Instructions for Parmesan-Buttermilk Pie Crust

  1. Pulse flour, cheese, 1/2 teaspoon salt, and 1/4 teaspoon pepper in food processor until combined. Add butter and shortening. Pulse until butter and shortening are pea size pieces, about 5 times. Drizzle in buttermilk processing until dough begins to just come together. Gather and lightly knead dough into a ball on a large piece of plastic wrap; flatten into disk and wrap tightly. Chill at least 2 hours or up to 2 days.

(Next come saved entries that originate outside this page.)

/-! ### The obstruction functional -/

/-- **Obstruction from one type-forced lattice vector.** Let `L` be a `2n × n` integer frame with
`η(L) = frameComplexDet n L ≠ 0` (`M = L·ℝⁿ` totally real), `n ≥ 2`, and `κ ∈ M`, `κ ≠ 0`. Then there
is a linear functional `ℓ` on real `2n × 2n` matrices which does not vanish at some symmetric matrix
commuting with `J = weilJ n`, yet vanishes at every `Q'` with `Q' κ ∈ M`. (With
`m' ∈ M ∖ 0`, `m'·κ = 0`: `D = D(κ, Jm')` has `D κ = (Jm'·κ) κ + |κ|² Jm' ∉ M`, and `ℓ` separates
`D` from the subspace `{Q' | Q' κ ∈ M}`.) [cite: Zharkov2020TropicalWeil, §1–2 (pp. 2–4)] -/
theorem exists_obstruction_of_constraint (hn : 2 ≤ n) (L : Matrix (Fin (2 * n)) (Fin n) ℤ)
    (hL : frameComplexDet n L ≠ 0) (κ : Fin (2 * n) → ℝ)
    (hκM : κ ∈ LinearMap.range (L.map ((↑) : ℤ → ℝ)).mulVecLin) (hκ : κ ≠ 0) :
    ∃ ℓ : Matrix (Fin (2 * n)) (Fin (2 * n)) ℝ →ₗ[ℝ] ℝ,
      (∃ D : Matrix (Fin (2 * n)) (Fin (2 * n)) ℝ, D.IsSymm ∧ D * weilJ n = weilJ n * D ∧ ℓ D ≠ 0) ∧
      ∀ Q' : Matrix (Fin (2 * n)) (Fin (2 * n)) ℝ,
        Q' *ᵥ κ ∈ LinearMap.range (L.map ((↑) : ℤ → ℝ)).mulVecLin → ℓ Q' = 0 := by
  classical
  set Lr : Matrix (Fin (2 * n)) (Fin n) ℝ := L.map ((↑) : ℤ → ℝ) with hLr
  set M : Submodule ℝ (Fin (2 * n) → ℝ) := LinearMap.range Lr.mulVecLin with hM
  have hinj : Function.Injective fun x : Fin n → ℝ => Lr *ᵥ x := frame_mulVec_injective L hL
  -- `J M ∩ M = 0`
  have htr : ∀ m ∈ M, weilJ n *ᵥ m ∈ M → m = 0 := by
    rintro m ⟨y, rfl⟩ ⟨x, hx⟩
    simp only [Matrix.mulVecLin_apply] at hx ⊢
    have := (frame_totallyReal L hL x y hx).2
    rw [this, Matrix.mulVec_zero]
  -- two independent vectors of `M`
  let i₀ : Fin n := ⟨0, by omega⟩
  let i₁ : Fin n := ⟨1, by omega⟩
  set m₁ : Fin (2 * n) → ℝ := Lr *ᵥ Pi.single i₀ 1 with hm₁
  set m₂ : Fin (2 * n) → ℝ := Lr *ᵥ Pi.single i₁ 1 with hm₂
  have hm₁M : m₁ ∈ M := ⟨Pi.single i₀ 1, rfl⟩
  have hm₂M : m₂ ∈ M := ⟨Pi.single i₁ 1, rfl⟩
  have hind : ∀ s t : ℝ, s • m₁ + t • m₂ = 0 → s = 0 ∧ t = 0 := by
    intro s t hst
    have h0 : Lr *ᵥ (s • Pi.single i₀ 1 + t • Pi.single i₁ 1) = Lr *ᵥ 0 := by
      rw [Matrix.mulVec_add, Matrix.mulVec_smul, Matrix.mulVec_smul, Matrix.mulVec_zero]
      exact hst
    have h1 := hinj h0
    have hs := congrFun h1 i₀
    have ht := congrFun h1 i₁
    have hne : i₀ ≠ i₁ := by simp [i₀, i₁, Fin.ext_iff]
    simp [hne, hne.symm] at hs ht
    exact ⟨hs, ht⟩
  -- a non-zero `m' ∈ M` orthogonal to `κ`
  obtain ⟨m', hm'M, hm'0, hm'κ⟩ : ∃ m' ∈ M, m' ≠ 0 ∧ m' ⬝ᵥ κ = 0 := by
    by_cases h1 : m₁ ⬝ᵥ κ = 0
    · refine ⟨m₁, hm₁M, fun h => ?_, h1⟩
      have := (hind 1 0 (by rw [h, one_smul, zero_smul, add_zero])).1
      exact one_ne_zero this
    · refine ⟨(m₂ ⬝ᵥ κ) • m₁ + (-(m₁ ⬝ᵥ κ)) • m₂, M.add_mem (M.smul_mem _ hm₁M) (M.smul_mem _ hm₂M),
        fun h => h1 (neg_eq_zero.mp (hind _ _ h).2), ?_⟩
      rw [add_dotProduct, smul_dotProduct, smul_dotProduct, smul_eq_mul, smul_eq_mul]
      ring
  -- the matrix `D = D(κ, J m')`
  set b : Fin (2 * n) → ℝ := weilJ n *ᵥ m' with hb
  set D : Matrix (Fin (2 * n)) (Fin (2 * n)) ℝ :=
    vecMulVec κ b + vecMulVec b κ + vecMulVec (weilJ n *ᵥ κ) (weilJ n *ᵥ b) +
      vecMulVec (weilJ n *ᵥ b) (weilJ n *ᵥ κ) with hD
  have hDsymm : D.IsSymm := weilSymm_pair_transpose κ b
  have hDJ : D * weilJ n = weilJ n * D := weilSymm_pair_comm κ b
  have hJb : weilJ n *ᵥ b = -m' := by rw [hb, weilJ_mulVec_weilJ_mulVec]
  have hJκκ : (weilJ n *ᵥ κ) ⬝ᵥ κ = 0 := by
    rw [weilJ_mulVec_dotProduct, dotProduct_weilJ_mulVec_self, neg_zero]
  have hDκ : D *ᵥ κ = (b ⬝ᵥ κ) • κ + (κ ⬝ᵥ κ) • b := by
    rw [hD, weilSymm_pair_mulVec, hJb, neg_dotProduct, hm'κ, neg_zero, zero_smul, add_zero, hJκκ,
      zero_smul, add_zero]
  -- `D κ ∉ M`
  set A : Submodule ℝ (Matrix (Fin (2 * n)) (Fin (2 * n)) ℝ) :=
    M.comap ((LinearMap.applyₗ κ).comp (Matrix.toLin' (R := ℝ) (m := Fin (2 * n))
      (n := Fin (2 * n))).toLinearMap) with hA
  have hAmem : ∀ Q' : Matrix (Fin (2 * n)) (Fin (2 * n)) ℝ, Q' ∈ A ↔ Q' *ᵥ κ ∈ M := by
    intro Q'
    simp [hA, Matrix.toLin'_apply]
  have hκκ : κ ⬝ᵥ κ ≠ 0 := fun h => hκ (dotProduct_self_eq_zero.mp h)
  have hDA : D ∉ A := by
    intro hDA'
    rw [hAmem, hDκ] at hDA'
    have h1 : (κ ⬝ᵥ κ) • b ∈ M := by
      have := M.sub_mem hDA' (M.smul_mem (b ⬝ᵥ κ) hκM)
      rwa [add_sub_cancel_left] at this
    have h2 : b ∈ M := by
      have := M.smul_mem (κ ⬝ᵥ κ)⁻¹ h1
      rwa [smul_smul, inv_mul_cancel₀ hκκ, one_smul] at this
    have h3 : m' = 0 := htr m' hm'M (by rw [← hb]; exact h2)
    exact hm'0 h3
  obtain ⟨ℓ, hℓD, hℓA⟩ := Submodule.exists_dual_map_eq_bot_of_notMem hDA inferInstance
  refine ⟨ℓ, ⟨D, hDsymm, hDJ, hℓD⟩, fun Q' hQ' => ?_⟩
  have hQ'A : Q' ∈ A := (hAmem Q').2 hQ'
  have : ℓ Q' ∈ A.map ℓ := Submodule.mem_map_of_mem hQ'A
  rw [hℓA] at this
  simpa using this

end Summit.HodgeConjecture.HodgeConjecture.Theorems.TropicalWeilVanishing

end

  2. Preheat oven to 400°F. Roll dough on a floured surface into a 15- to 16-inch circle about 1/3 inch thick. Transfer to a 9-inch deep dish pie plate. Trim edges leaving a 1-inch overhang. Fold edges under and crimp. Freeze dough at least 20 minutes.

  3. Line piecrust with parchment paper, and fill with pie weights or dried beans. Bake at 400°F 20 minutes. Remove parchment and weights and bake until edges are golden and bottom of crust is set, about 8 more minutes. Cool completely, about 30 minutes.


Whether using store-bought or homemade dough, don't forget to blind-bake the crust (bake it a bit on its own) before adding the filling. This extra step will keep the crust from turning soggy as the pie bakes.